* **Problem statement**
Under this line are the records; write out word for word the part that begins at the line containing "exact Finite.of_injective (AddSubgroup.inclusion" and ends at the line containing "(Milne I Thm.", and no more.

* **Source data**
►

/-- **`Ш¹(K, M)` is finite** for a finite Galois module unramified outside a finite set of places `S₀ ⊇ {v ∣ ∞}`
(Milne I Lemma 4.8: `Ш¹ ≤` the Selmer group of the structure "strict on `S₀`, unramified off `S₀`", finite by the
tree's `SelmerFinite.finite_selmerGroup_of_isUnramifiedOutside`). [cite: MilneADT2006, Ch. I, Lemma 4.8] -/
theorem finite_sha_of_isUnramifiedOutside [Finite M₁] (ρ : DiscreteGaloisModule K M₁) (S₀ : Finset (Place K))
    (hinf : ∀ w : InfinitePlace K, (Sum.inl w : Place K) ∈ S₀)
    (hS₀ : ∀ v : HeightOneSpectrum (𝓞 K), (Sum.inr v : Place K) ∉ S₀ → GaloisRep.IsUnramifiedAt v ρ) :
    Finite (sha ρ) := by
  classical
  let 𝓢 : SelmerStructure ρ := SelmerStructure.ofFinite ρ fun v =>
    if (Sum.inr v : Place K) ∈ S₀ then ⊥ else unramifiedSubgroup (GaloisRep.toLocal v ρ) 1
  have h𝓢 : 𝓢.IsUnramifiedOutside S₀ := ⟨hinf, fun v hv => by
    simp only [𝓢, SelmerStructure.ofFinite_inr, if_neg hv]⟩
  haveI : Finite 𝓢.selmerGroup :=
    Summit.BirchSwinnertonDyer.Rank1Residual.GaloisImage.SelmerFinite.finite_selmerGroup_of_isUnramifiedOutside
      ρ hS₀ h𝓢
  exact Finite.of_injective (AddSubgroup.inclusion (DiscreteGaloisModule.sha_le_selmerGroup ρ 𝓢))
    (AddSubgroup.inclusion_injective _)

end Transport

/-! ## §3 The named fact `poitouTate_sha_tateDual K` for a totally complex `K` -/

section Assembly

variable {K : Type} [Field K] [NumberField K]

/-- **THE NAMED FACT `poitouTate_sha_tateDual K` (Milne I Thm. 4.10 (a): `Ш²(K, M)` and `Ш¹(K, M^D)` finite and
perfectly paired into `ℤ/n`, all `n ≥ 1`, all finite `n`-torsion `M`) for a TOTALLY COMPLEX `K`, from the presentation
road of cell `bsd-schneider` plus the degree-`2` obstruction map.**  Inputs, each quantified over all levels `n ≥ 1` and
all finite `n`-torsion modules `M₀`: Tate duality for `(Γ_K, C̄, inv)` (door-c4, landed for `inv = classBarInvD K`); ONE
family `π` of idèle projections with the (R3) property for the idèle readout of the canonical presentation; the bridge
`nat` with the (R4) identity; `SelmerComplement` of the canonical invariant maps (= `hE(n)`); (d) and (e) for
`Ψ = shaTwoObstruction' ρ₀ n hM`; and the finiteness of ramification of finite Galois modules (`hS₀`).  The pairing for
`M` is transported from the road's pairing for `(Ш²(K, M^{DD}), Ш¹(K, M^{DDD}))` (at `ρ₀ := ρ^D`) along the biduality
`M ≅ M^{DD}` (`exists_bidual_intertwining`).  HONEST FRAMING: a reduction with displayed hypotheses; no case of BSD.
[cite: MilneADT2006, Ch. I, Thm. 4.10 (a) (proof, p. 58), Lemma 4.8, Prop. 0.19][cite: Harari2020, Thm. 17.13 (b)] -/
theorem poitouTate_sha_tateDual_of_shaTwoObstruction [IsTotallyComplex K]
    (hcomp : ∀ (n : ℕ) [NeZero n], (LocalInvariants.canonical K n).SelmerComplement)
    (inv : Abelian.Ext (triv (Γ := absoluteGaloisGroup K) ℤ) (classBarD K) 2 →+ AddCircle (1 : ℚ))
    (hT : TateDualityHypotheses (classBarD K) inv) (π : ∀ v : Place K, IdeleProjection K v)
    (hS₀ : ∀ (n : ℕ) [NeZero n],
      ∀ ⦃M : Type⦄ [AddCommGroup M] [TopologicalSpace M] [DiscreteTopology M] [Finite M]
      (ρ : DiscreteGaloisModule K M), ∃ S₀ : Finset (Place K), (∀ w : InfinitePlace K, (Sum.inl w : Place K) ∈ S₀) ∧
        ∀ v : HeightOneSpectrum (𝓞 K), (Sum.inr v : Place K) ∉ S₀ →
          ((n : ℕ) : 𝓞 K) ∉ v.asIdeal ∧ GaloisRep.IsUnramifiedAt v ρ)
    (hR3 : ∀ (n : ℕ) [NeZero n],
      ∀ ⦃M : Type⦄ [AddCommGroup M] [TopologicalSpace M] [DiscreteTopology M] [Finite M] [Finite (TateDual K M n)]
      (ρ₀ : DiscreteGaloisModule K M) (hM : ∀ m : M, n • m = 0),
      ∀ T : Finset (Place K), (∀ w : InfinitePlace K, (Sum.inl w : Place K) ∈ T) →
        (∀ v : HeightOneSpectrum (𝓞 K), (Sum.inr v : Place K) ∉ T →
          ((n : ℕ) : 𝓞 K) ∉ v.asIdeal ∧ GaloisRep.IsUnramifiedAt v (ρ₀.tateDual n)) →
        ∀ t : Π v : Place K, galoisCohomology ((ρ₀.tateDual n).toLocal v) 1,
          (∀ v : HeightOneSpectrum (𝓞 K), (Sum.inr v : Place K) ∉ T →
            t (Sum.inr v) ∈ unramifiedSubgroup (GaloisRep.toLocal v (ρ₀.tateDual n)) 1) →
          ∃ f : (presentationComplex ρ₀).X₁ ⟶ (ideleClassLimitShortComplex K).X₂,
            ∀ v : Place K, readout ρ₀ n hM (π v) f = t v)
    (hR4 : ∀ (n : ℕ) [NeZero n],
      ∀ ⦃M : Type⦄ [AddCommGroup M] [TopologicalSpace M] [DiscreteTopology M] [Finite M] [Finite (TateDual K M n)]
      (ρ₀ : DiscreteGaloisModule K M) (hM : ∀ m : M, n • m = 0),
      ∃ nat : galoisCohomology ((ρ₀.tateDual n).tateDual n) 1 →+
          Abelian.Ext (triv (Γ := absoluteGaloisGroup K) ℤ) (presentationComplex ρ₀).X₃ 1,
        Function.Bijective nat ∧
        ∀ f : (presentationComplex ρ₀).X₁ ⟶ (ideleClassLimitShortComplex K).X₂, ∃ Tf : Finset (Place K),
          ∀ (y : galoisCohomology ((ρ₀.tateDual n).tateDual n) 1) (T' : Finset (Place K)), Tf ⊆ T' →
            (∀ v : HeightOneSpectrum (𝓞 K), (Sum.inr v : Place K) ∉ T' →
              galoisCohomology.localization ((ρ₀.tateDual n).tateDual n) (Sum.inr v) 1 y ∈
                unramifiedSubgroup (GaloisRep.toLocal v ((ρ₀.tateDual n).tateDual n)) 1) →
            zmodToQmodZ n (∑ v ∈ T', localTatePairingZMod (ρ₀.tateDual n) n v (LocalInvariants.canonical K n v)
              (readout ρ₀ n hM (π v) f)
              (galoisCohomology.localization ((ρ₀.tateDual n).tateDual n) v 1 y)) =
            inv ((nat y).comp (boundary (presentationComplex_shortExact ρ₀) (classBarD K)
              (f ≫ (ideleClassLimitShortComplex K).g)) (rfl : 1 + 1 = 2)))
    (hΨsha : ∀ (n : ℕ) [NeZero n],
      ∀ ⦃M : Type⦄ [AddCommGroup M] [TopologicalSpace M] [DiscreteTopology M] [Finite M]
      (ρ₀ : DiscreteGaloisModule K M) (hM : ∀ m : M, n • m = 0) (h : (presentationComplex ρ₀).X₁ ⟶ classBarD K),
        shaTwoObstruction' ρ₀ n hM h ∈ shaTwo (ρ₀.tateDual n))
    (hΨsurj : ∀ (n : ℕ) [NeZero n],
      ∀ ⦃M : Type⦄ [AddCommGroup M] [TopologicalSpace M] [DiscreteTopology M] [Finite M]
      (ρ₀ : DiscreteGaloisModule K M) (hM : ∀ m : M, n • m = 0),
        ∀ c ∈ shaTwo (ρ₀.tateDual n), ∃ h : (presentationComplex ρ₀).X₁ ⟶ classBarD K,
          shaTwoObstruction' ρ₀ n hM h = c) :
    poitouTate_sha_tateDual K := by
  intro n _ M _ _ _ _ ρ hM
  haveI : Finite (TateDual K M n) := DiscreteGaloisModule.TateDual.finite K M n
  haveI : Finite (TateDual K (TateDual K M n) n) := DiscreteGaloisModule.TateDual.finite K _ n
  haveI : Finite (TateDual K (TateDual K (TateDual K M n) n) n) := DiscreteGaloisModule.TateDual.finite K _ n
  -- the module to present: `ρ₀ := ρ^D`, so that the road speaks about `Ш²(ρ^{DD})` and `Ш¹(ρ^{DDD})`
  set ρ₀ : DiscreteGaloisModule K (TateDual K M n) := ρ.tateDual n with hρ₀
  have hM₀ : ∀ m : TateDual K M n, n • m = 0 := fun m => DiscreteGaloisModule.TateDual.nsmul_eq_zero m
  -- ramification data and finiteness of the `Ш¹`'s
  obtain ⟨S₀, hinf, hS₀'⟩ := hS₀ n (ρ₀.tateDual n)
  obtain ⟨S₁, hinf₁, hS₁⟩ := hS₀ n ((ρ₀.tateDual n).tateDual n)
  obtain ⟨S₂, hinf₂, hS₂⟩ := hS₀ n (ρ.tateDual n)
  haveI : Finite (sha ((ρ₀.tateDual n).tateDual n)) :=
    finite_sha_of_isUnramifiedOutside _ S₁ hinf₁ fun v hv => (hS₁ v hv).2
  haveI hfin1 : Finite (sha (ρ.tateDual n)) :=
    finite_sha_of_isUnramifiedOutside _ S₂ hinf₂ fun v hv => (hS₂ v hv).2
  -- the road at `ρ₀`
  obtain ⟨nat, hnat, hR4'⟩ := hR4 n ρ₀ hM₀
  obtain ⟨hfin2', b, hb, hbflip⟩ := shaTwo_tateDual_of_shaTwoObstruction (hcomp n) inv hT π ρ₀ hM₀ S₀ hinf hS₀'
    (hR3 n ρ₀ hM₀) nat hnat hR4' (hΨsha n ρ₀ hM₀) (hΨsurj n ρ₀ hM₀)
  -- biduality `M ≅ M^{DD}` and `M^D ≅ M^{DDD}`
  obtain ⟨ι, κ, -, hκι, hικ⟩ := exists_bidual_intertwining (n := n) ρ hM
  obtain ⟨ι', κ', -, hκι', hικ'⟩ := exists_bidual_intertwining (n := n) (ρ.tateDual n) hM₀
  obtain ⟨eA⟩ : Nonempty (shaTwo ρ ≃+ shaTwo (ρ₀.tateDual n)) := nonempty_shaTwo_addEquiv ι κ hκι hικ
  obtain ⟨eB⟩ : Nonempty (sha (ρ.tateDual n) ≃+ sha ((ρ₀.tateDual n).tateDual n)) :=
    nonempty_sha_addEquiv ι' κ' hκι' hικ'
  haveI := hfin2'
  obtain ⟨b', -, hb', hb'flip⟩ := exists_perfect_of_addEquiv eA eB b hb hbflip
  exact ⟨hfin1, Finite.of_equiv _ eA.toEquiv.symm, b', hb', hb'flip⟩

◄

* **Reply**
  exact Finite.of_injective (AddSubgroup.inclusion (DiscreteGaloisModule.sha_le_selmerGroup ρ 𝓢))
    (AddSubgroup.inclusion_injective _)

end Transport

/-! ## §3 The named fact `poitouTate_sha_tateDual K` for a totally complex `K` -/

section Assembly

variable {K : Type} [Field K] [NumberField K]

/-- **THE NAMED FACT `poitouTate_sha_tateDual K` (Milne I Thm. 4.10 (a): `Ш²(K, M)` and `Ш¹(K, M^D)` finite and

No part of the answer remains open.